How well does your body heal itself?

It’s all in your emotions. As a physiotherapist for nearly 40 years, I have seen first-hand clinical evidence of the body’s ability to heal itself. I’ve also seen when that doesn’t happen, leading to a chronic problem. What makes the difference?

One key element is our emotions. It’s amazing to see the impact of positive or negative emotions on the body’s ability to self-heal. People who hold onto negative emotions, such as anger or frustration, do not heal as quickly as those who have been able to let go of them and feel positively. So while our bodies do have an innate ability to heal themselves, emotions can either promote this healing, or interfere with it.
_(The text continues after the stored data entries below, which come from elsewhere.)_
/-- The derivative of the dilation family: `d/ds [φ(e^{−s} y) • w] = −Dφ(e^{−s}y)[e^{−s}y] • w`. [folklore] -/
theorem hasDerivAt_comp_exp_smul {φ : EuclideanSpace ℝ (Fin 3) → ℝ} (hφ : Differentiable ℝ φ)
    (y : EuclideanSpace ℝ (Fin 3)) (w : F) (s : ℝ) :
    HasDerivAt (fun s : ℝ => φ (Real.exp (-s) • y) • w)
      ((-(fderiv ℝ φ (Real.exp (-s) • y) (Real.exp (-s) • y))) • w) s := by
  have h0 : HasDerivAt (fun s : ℝ => Real.exp (-s)) (Real.exp (-s) * (-1)) s :=
    (Real.hasDerivAt_exp (-s)).comp s (hasDerivAt_neg s)
  have h1 : HasDerivAt (fun s : ℝ => Real.exp (-s) • y) ((Real.exp (-s) * (-1)) • y) s := h0.smul_const y
  have h2 := (hφ (Real.exp (-s) • y)).hasFDerivAt.comp_hasDerivAt s h1
  have h3 : HasDerivAt (fun s : ℝ => φ (Real.exp (-s) • y))
      (fderiv ℝ φ (Real.exp (-s) • y) ((Real.exp (-s) * (-1)) • y)) s := h2
  have h4 := h3.smul_const w
  refine h4.congr_deriv ?_
  rw [mul_neg_one, neg_smul, map_neg]

/-- **Scaling law of a homogeneous distribution.**  Let `Ω ∈ L¹_loc(ℝ³; F)` satisfy the Euler identity in `𝒟'` with degree `κ`:
`∫ Dφ(y)[y] • Ω(y) = −(3+κ) ∫ φ • Ω` for all test functions `φ`.  Then for every test function `φ` and every `t`,
`∫ φ(e^{−t} y) • Ω(y) dy = e^{(3+κ)t} • ∫ φ • Ω`. [folklore] -/
theorem integral_comp_exp_smul_eq {Ω : EuclideanSpace ℝ (Fin 3) → F} (hΩ : LocallyIntegrable Ω volume) {κ : ℝ}
    (hhom : ∀ φ : EuclideanSpace ℝ (Fin 3) → ℝ, ContDiff ℝ ∞ φ → HasCompactSupport φ →
      ∫ y, (fderiv ℝ φ y y) • Ω y = -((3 + κ) • ∫ y, φ y • Ω y))
    {φ : EuclideanSpace ℝ (Fin 3) → ℝ} (hφ : ContDiff ℝ ∞ φ) (hφs : HasCompactSupport φ) (t : ℝ) :
    ∫ y, φ (Real.exp (-t) • y) • Ω y = Real.exp ((3 + κ) * t) • ∫ y, φ y • Ω y := by
  have hφd : Differentiable ℝ φ := hφ.differentiable (by simp)
  have hφc : Continuous φ := hφ.continuous
  -- the radial derivative `ψ(z) = Dφ(z)[z]`: continuous, compactly supported, bounded
  have hψc : Continuous fun z : EuclideanSpace ℝ (Fin 3) => fderiv ℝ φ z z :=
    (hφ.continuous_fderiv (by simp)).clm_apply continuous_id
  have hψs : HasCompactSupport fun z : EuclideanSpace ℝ (Fin 3) => fderiv ℝ φ z z := by
    refine (hφs.fderiv (𝕜 := ℝ)).mono fun z hz => ?_
    rw [mem_support] at hz ⊢
    contrapose! hz
    simp [hz]
  obtain ⟨Cψ, hCψ⟩ := hψc.bounded_above_of_compact_support hψs
  obtain ⟨R, hR⟩ := hφs.isCompact.isBounded.subset_closedBall (0 : EuclideanSpace ℝ (Fin 3))
  have hψ0 : ∀ z : EuclideanSpace ℝ (Fin 3), R < ‖z‖ → fderiv ℝ φ z z = 0 := by
    intro z hz
    have hz' : z ∉ tsupport φ := fun h => by
      have := hR h
      rw [mem_closedBall, dist_zero_right] at this
      linarith
    have hz'' : z ∉ tsupport (fderiv ℝ φ) := fun h => hz' (tsupport_fderiv_subset ℝ h)
    simp [image_eq_zero_of_notMem_tsupport hz'']
  -- the dilation family and its derivative `G' = (3+κ) G`
  set G : ℝ → F := fun s => ∫ y, φ (Real.exp (-s) • y) • Ω y with hG
  have hderiv : ∀ s₀ : ℝ, HasDerivAt G ((3 + κ) • G s₀) s₀ := by
    intro s₀
    set R' : ℝ := Real.exp (s₀ + 1) * max R 0 with hR'
    set bound : EuclideanSpace ℝ (Fin 3) → ℝ :=
      fun y => Cψ * (closedBall (0 : EuclideanSpace ℝ (Fin 3)) R').indicator (fun y => ‖Ω y‖) y with hbound
    have hF_meas : ∀ᶠ s in 𝓝 s₀,
        AEStronglyMeasurable (fun y : EuclideanSpace ℝ (Fin 3) => φ (Real.exp (-s) • y) • Ω y) volume :=
      Filter.Eventually.of_forall fun s =>
        (hφc.comp (continuous_const_smul (Real.exp (-s)))).aestronglyMeasurable.smul hΩ.aestronglyMeasurable
    have hF_int : Integrable (fun y : EuclideanSpace ℝ (Fin 3) => φ (Real.exp (-s₀) • y) • Ω y) volume :=
      hΩ.integrable_smul_left_of_hasCompactSupport (hφc.comp (continuous_const_smul (Real.exp (-s₀))))
        (hφs.comp_smul (Real.exp_pos _).ne')
    have hF'_meas : AEStronglyMeasurable (fun y : EuclideanSpace ℝ (Fin 3) =>
        (-(fderiv ℝ φ (Real.exp (-s₀) • y) (Real.exp (-s₀) • y))) • Ω y) volume :=
      ((hψc.comp (continuous_const_smul (Real.exp (-s₀)))).neg).aestronglyMeasurable.smul hΩ.aestronglyMeasurable
    have h_bound : ∀ᵐ y : EuclideanSpace ℝ (Fin 3) ∂volume, ∀ s ∈ ball s₀ (1 : ℝ),
        ‖(-(fderiv ℝ φ (Real.exp (-s) • y) (Real.exp (-s) • y))) • Ω y‖ ≤ bound y := by
      refine Filter.Eventually.of_forall fun y s hs => ?_
      rw [norm_smul, norm_neg, Real.norm_eq_abs]
      by_cases hy : y ∈ closedBall (0 : EuclideanSpace ℝ (Fin 3)) R'
      · rw [hbound]
        simp only [indicator_of_mem hy]
        exact mul_le_mul_of_nonneg_right ((Real.norm_eq_abs _).symm.le.trans (hCψ _)) (norm_nonneg _)
      · -- outside the big ball the integrand vanishes
        have hs' : s < s₀ + 1 := by
          have := mem_ball.1 hs; rw [Real.dist_eq] at this; linarith [(abs_lt.1 this).2]
        have hy' : R' < ‖y‖ := by rw [mem_closedBall, dist_zero_right, not_le] at hy; exact hy
        have hz : R < ‖Real.exp (-s) • y‖ := by
          rw [norm_smul, Real.norm_eq_abs, abs_of_pos (Real.exp_pos _)]
          have h1 : max R 0 < Real.exp (-s) * ‖y‖ := by
            have he : Real.exp (s₀ + 1) * max R 0 < ‖y‖ := hy'
            have he' : Real.exp (-s) * (Real.exp (s₀ + 1) * max R 0) < Real.exp (-s) * ‖y‖ :=
              mul_lt_mul_of_pos_left he (Real.exp_pos _)
            refine lt_of_le_of_lt ?_ he'
            rw [← mul_assoc, ← Real.exp_add]
            have : (1 : ℝ) ≤ Real.exp (-s + (s₀ + 1)) := Real.one_le_exp (by linarith)
            nlinarith [le_max_right R 0]
          exact lt_of_le_of_lt (le_max_left R 0) h1
        rw [hψ0 _ hz, abs_zero, zero_mul, hbound]
        simp only [indicator_of_notMem hy, mul_zero, le_refl]
    have hbound_int : Integrable bound volume := by
      have h1 : IntegrableOn (fun y => ‖Ω y‖) (closedBall (0 : EuclideanSpace ℝ (Fin 3)) R') volume :=
        (hΩ.integrableOn_isCompact (isCompact_closedBall 0 R')).norm
      exact ((integrable_indicator_iff measurableSet_closedBall).2 h1).const_mul Cψ
    have h_diff : ∀ᵐ y : EuclideanSpace ℝ (Fin 3) ∂volume, ∀ s ∈ ball s₀ (1 : ℝ),
        HasDerivAt (fun s : ℝ => φ (Real.exp (-s) • y) • Ω y)
          ((-(fderiv ℝ φ (Real.exp (-s) • y) (Real.exp (-s) • y))) • Ω y) s :=
      Filter.Eventually.of_forall fun y s _ => hasDerivAt_comp_exp_smul hφd y (Ω y) s
    have hmain := (hasDerivAt_integral_of_dominated_loc_of_deriv_le (ball_mem_nhds s₀ one_pos)
      hF_meas hF_int hF'_meas h_bound hbound_int h_diff).2
    -- the value of the derivative by the Euler identity for the dilated test function
    have hval : ∫ y, (-(fderiv ℝ φ (Real.exp (-s₀) • y) (Real.exp (-s₀) • y))) • Ω y = (3 + κ) • G s₀ := by
      have h1 := hhom (fun z => φ (Real.exp (-s₀) • z)) (hφ.comp (contDiff_id.const_smul _))
        (hφs.comp_smul (Real.exp_pos _).ne')
      simp only [fderiv_comp_smul_apply_self hφd] at h1
      simp only [neg_smul, integral_neg, h1, neg_neg, hG]
    rw [hval] at hmain
    exact hmain
  -- integrate the linear ODE: `H s = e^{-(3+κ)s} • G s` is constant
  have hH : ∀ s : ℝ, HasDerivAt (fun s => Real.exp (-((3 + κ) * s)) • G s) 0 s := by
    intro s
    have he : HasDerivAt (fun s : ℝ => Real.exp (-((3 + κ) * s))) (Real.exp (-((3 + κ) * s)) * (-(3 + κ))) s := by
      have h1 : HasDerivAt (fun s : ℝ => -((3 + κ) * s)) (-(3 + κ)) s := by
        have := (hasDerivAt_id s).const_mul (-(3 + κ))
        simp only [id, mul_one, neg_mul] at this
        exact this
      exact (Real.hasDerivAt_exp _).comp s h1
    have := he.smul (hderiv s)
    refine this.congr_deriv ?_
    rw [smul_smul]
    have : Real.exp (-((3 + κ) * s)) • (3 + κ) • G s + (Real.exp (-((3 + κ) * s)) * -(3 + κ)) • G s = 0 := by
      rw [smul_smul]; module
    simpa [smul_smul] using this
  have hconst : ∀ s : ℝ, Real.exp (-((3 + κ) * s)) • G s = Real.exp (-((3 + κ) * 0)) • G 0 := fun s =>
    is_const_of_deriv_eq_zero (fun s => (hH s).differentiableAt) (fun s => (hH s).deriv) s 0
  have ht := hconst t
  simp only [mul_zero, neg_zero, Real.exp_zero, one_smul] at ht
  have hG0 : G 0 = ∫ y, φ y • Ω y := by simp [hG]
  -- `G t = e^{(3+κ)t} • G 0`
  have : G t = Real.exp ((3 + κ) * t) • G 0 := by
    rw [← ht, smul_smul, ← Real.exp_add]
    simp
  rw [← hG0]
  exact this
Indeed, Dr. Bruce Lipton, a well-known U.S. cell biologist, believes that emotions affect our health right down to a cellular level. In his book, The Biology of Belief, Dr. Lipton talks about “self-biology.” It’s a notion that we create our “own internal biology” through our perceptions and interpretations of everything and every experience around us, and the hormones that are subsequently released in our bodies are determined by those perceptions. Depending on whether those perceptions are positive or negative, different neuro-chemicals are released.

For instance, if we have fears about our physical or emotional safety, stress hormones (such as cortisol, norepinephrine, cytokines and histamine) are released into our bloodstreams and carried into our cells, adversely affecting our immune systems and hurting our health right down to the cellular level.

Conversely, when we have positive thoughts or feelings,such as being in love or feeling grateful, the hormones that are released into the blood –such as dopamine, oxytocin, vasopressin and growth hormone — create growth and regeneration. These “feel good” or positive effects are known to lower blood pressure, are good for our heart health and promote our ability to age actively. In fact, according to Dr. Lipton, studies have shown that about 30 per cent of all healing is through a “placebo effect,” with positive thoughts sending positive hormones to our cells.

Conversely, negative thoughts cause a “nocebo effect,” affecting our health negatively.

The bottom line: Our thoughts and emotions have a great effect on our health, good or bad. Or, as Dr. Lipton says, while positive thoughts can heal you, negative thoughts can kill you.